> The task
In the material below, find each line that contains the word "every" and copy it.

■ ■ ■ ■ ■

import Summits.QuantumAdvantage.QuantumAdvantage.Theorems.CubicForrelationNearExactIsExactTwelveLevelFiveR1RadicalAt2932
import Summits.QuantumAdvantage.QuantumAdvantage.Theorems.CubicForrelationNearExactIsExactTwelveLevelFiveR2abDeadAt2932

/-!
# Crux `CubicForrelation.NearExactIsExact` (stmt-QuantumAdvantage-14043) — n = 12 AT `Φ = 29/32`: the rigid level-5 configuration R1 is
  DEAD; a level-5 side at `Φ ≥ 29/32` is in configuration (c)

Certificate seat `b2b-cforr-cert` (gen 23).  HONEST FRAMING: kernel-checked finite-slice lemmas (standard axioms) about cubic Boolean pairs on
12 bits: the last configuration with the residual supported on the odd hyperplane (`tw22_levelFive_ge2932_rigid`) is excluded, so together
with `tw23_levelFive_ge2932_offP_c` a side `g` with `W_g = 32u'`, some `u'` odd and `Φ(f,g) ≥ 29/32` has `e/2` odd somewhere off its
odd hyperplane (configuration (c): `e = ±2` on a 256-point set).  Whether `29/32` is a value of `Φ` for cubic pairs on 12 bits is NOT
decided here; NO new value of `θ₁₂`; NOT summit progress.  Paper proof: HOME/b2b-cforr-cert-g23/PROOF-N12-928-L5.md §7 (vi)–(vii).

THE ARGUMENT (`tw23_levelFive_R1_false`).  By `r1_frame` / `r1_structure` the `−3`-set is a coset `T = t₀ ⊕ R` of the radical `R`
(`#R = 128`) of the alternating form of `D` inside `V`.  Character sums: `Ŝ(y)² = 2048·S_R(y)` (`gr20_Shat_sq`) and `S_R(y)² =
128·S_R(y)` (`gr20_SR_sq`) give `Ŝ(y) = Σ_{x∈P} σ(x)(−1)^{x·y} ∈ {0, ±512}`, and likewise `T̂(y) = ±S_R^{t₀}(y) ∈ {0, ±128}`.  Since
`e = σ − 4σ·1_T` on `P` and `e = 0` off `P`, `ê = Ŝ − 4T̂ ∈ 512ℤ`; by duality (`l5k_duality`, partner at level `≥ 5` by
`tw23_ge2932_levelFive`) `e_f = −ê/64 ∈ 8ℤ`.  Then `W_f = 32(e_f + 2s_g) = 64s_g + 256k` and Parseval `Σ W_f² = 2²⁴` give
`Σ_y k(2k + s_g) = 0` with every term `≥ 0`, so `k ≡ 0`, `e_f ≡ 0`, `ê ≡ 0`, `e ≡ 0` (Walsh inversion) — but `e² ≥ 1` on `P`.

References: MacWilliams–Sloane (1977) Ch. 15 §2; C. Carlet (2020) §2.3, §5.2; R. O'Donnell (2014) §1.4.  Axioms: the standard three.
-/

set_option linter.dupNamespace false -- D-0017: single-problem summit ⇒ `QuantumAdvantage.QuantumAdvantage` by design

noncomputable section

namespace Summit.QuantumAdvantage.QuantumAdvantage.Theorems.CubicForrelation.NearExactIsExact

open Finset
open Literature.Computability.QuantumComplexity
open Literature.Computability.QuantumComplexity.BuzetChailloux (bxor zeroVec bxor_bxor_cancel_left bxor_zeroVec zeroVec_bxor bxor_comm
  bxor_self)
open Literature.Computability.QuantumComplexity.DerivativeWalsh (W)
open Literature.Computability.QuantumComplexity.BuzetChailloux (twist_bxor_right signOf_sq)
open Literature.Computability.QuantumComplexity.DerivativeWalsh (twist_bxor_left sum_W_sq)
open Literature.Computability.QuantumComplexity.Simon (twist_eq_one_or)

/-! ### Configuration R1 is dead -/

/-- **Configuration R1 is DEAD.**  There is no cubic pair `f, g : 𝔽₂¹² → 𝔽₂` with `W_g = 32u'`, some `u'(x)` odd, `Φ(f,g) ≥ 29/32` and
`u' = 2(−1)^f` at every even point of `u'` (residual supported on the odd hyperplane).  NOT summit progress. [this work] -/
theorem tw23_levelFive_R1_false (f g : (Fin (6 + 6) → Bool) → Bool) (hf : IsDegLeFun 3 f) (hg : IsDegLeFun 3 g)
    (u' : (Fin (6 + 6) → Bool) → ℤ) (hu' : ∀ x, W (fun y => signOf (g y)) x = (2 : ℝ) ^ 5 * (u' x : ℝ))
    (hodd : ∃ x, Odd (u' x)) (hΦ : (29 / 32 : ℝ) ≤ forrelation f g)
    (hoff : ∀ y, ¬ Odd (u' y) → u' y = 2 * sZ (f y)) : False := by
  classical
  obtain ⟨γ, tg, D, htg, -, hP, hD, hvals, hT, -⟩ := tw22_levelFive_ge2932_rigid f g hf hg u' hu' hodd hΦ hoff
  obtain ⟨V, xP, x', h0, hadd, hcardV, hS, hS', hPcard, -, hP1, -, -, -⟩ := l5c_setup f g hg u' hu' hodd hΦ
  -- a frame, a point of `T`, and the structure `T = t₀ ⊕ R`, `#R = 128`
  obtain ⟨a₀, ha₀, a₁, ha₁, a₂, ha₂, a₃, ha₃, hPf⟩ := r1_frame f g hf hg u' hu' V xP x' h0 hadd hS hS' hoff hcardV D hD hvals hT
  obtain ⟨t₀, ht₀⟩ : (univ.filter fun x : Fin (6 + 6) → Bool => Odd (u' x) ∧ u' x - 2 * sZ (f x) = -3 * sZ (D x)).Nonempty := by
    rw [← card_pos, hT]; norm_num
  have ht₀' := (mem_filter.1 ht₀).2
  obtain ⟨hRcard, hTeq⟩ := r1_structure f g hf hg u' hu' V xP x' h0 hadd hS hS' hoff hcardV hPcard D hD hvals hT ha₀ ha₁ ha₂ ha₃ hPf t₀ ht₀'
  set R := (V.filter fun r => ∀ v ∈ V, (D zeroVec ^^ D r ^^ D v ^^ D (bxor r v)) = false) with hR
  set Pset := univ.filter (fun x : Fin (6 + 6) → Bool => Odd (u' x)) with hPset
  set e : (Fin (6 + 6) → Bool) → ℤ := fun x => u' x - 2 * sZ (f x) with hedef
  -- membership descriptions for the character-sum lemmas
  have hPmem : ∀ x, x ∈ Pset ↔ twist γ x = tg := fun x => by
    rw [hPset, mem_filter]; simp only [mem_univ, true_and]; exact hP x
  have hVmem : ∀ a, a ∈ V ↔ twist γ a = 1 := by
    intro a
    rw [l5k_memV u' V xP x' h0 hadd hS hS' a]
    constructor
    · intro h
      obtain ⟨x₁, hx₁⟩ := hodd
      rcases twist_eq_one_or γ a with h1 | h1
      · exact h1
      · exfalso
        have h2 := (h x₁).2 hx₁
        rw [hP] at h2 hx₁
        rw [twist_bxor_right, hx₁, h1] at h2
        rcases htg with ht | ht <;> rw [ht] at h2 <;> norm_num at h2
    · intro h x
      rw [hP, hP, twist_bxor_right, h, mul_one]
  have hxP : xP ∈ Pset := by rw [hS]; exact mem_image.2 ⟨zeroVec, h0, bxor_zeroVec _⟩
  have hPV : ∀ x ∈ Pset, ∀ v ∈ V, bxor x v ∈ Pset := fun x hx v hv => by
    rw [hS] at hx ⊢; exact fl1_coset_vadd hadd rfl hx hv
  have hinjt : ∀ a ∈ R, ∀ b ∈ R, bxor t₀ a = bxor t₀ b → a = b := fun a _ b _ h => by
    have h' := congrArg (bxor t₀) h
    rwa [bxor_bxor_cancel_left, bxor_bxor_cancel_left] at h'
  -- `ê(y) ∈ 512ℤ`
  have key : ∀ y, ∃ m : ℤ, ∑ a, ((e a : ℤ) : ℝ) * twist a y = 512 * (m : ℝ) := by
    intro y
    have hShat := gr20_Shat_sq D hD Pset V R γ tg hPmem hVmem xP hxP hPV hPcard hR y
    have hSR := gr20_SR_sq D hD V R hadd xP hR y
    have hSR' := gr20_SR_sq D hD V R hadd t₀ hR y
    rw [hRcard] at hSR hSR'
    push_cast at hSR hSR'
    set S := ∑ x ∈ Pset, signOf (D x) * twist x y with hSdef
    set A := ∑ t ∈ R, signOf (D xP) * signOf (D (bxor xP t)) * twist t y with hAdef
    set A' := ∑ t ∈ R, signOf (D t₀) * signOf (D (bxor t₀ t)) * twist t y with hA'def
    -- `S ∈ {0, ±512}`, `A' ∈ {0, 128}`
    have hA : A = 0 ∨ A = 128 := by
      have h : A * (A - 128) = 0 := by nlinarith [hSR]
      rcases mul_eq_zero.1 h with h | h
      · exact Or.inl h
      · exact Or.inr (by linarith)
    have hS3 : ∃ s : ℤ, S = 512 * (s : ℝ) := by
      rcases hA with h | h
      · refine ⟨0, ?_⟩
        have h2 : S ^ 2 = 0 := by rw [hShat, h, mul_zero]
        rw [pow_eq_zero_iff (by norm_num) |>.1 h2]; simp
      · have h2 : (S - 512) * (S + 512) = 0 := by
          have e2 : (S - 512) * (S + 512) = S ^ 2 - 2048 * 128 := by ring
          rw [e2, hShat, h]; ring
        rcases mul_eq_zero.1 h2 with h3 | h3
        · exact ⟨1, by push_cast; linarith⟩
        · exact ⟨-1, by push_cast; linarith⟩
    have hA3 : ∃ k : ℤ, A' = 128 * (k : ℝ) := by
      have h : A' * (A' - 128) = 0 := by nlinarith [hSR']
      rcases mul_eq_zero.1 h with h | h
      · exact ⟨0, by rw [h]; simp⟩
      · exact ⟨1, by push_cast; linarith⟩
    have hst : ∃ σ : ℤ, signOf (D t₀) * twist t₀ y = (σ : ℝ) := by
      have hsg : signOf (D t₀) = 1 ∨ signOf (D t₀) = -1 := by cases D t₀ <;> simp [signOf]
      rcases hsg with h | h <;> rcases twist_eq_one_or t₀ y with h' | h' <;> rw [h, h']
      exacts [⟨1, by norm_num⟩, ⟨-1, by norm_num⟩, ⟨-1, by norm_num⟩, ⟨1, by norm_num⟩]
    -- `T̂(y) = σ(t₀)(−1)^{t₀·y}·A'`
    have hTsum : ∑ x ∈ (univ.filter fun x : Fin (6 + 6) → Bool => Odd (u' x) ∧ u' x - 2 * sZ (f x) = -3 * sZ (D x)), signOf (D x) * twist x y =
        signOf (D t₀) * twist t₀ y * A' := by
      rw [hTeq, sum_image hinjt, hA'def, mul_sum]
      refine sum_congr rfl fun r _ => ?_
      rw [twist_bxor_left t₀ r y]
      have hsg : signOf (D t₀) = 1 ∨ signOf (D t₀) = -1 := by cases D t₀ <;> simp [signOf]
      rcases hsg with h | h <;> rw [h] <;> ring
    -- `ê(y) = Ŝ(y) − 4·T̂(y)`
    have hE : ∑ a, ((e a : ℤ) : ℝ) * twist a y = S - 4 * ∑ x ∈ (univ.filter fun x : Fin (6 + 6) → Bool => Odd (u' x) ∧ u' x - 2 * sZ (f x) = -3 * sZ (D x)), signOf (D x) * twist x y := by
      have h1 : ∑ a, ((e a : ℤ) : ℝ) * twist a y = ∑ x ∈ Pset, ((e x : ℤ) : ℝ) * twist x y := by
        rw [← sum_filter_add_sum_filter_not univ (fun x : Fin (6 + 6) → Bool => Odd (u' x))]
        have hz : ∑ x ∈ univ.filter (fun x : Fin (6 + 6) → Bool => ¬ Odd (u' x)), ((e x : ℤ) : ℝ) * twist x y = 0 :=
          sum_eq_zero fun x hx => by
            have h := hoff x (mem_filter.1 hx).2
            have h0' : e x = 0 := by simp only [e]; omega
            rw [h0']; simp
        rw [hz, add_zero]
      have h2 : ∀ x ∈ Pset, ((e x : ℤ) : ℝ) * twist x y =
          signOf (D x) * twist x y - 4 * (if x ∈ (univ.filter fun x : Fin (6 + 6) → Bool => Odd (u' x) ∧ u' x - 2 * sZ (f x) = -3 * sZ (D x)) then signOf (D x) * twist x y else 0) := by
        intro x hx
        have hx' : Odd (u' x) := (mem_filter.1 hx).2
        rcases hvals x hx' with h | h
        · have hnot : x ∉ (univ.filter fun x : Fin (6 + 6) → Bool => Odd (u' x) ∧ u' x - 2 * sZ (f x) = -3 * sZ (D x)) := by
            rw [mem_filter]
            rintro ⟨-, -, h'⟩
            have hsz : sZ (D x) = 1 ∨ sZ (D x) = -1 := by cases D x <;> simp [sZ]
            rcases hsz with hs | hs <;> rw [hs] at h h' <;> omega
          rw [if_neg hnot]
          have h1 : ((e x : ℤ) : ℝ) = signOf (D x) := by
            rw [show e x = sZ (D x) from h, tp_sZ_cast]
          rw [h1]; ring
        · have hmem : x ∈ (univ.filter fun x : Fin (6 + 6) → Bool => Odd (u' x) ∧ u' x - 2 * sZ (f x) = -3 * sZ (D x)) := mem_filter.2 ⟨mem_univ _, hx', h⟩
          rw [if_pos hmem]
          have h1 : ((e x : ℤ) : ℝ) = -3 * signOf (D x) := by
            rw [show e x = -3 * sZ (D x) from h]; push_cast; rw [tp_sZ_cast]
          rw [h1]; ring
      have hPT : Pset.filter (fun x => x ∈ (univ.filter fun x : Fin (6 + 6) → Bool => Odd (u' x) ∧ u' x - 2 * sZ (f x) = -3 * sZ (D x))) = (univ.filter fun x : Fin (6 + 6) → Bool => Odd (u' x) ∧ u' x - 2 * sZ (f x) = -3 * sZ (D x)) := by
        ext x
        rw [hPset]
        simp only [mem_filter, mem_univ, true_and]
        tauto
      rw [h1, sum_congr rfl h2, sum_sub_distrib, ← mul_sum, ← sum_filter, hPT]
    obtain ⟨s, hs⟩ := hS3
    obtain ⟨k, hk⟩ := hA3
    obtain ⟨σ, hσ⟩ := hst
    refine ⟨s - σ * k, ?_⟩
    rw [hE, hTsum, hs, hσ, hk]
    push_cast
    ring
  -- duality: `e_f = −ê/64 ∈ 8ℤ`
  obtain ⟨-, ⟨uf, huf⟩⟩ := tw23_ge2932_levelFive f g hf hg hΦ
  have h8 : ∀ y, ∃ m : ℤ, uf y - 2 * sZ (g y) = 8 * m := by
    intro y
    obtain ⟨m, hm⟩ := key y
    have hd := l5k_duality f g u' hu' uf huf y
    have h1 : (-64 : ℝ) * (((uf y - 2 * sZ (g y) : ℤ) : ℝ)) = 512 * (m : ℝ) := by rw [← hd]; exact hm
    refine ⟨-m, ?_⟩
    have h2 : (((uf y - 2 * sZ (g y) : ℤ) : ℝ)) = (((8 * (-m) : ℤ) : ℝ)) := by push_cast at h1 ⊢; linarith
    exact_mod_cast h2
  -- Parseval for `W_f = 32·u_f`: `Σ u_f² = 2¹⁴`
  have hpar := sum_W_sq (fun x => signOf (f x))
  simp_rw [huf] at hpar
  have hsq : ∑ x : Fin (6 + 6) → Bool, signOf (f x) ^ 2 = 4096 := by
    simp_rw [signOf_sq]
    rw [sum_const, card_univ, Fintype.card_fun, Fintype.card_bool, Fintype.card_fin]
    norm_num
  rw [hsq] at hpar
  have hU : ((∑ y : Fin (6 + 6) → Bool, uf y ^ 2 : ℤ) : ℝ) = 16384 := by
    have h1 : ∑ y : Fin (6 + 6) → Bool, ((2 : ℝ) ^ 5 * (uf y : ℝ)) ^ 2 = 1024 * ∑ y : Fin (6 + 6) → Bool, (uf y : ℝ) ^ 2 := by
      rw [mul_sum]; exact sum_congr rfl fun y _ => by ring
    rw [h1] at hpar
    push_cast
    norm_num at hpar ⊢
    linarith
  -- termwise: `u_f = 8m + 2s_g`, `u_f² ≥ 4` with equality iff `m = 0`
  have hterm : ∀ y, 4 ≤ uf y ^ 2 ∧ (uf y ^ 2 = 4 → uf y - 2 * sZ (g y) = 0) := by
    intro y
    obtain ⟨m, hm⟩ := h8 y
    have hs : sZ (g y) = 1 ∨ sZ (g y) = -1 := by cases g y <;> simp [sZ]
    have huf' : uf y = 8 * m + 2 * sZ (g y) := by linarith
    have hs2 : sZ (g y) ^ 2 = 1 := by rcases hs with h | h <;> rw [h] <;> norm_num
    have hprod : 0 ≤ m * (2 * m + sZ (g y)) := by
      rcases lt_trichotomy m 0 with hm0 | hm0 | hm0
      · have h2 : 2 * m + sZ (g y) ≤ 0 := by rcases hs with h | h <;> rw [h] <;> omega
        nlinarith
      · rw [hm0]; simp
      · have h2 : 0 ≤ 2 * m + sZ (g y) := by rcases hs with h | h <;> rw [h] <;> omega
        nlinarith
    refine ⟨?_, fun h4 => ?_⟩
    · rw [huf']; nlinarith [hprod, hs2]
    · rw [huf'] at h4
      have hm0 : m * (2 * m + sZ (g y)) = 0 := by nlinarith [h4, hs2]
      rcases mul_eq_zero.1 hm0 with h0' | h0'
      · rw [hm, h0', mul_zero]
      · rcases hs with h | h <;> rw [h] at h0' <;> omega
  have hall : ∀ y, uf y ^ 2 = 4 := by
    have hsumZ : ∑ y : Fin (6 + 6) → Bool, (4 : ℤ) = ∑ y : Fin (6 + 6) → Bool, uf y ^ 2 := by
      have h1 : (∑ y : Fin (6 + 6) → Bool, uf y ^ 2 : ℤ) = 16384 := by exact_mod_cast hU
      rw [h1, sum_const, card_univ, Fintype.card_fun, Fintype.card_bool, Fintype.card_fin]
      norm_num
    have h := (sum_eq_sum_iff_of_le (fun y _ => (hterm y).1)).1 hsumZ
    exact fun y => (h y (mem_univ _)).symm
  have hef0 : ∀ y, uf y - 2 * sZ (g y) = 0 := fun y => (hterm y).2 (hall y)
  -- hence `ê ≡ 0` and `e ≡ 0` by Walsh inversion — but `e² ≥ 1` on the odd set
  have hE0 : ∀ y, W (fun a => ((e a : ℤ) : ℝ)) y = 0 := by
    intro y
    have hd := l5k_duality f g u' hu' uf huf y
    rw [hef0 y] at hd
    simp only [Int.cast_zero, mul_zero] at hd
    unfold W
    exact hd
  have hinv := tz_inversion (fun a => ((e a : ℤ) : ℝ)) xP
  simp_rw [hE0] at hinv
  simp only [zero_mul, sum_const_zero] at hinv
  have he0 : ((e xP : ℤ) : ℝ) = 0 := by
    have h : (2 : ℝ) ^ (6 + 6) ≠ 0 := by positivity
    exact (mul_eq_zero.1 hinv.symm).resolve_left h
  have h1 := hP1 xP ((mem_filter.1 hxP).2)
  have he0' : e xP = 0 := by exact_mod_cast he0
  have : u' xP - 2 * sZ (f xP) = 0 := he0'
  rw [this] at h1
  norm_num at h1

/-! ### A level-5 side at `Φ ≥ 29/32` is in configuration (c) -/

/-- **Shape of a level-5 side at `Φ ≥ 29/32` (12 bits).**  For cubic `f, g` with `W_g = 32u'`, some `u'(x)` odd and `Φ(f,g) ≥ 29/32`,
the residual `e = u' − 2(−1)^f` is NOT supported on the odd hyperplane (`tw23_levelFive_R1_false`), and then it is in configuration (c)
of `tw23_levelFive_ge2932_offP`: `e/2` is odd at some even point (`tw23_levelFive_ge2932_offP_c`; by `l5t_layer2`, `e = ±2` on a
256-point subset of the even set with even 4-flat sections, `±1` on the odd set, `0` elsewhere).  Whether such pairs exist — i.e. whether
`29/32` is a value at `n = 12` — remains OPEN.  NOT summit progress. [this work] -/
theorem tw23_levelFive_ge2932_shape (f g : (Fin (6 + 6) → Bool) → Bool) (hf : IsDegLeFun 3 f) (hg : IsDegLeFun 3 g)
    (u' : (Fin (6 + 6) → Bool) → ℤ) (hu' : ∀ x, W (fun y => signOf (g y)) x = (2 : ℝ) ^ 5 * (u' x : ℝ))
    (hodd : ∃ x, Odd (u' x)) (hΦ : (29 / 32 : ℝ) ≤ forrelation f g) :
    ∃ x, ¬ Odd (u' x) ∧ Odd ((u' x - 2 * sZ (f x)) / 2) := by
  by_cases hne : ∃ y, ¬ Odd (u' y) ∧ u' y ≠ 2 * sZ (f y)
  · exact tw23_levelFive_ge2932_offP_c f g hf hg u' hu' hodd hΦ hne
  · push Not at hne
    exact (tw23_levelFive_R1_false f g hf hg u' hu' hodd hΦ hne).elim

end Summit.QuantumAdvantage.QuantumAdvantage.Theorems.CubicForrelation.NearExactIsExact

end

■ ■ ■ ■ ■

> Finished task
`Σ_y k(2k + s_g) = 0` with every term `≥ 0`, so `k ≡ 0`, `e_f ≡ 0`, `ê ≡ 0`, `e ≡ 0` (Walsh inversion) — but `e² ≥ 1` on `P`.
`u' = 2(−1)^f` at every even point of `u'` (residual supported on the odd hyperplane).  NOT summit progress. [this work] -/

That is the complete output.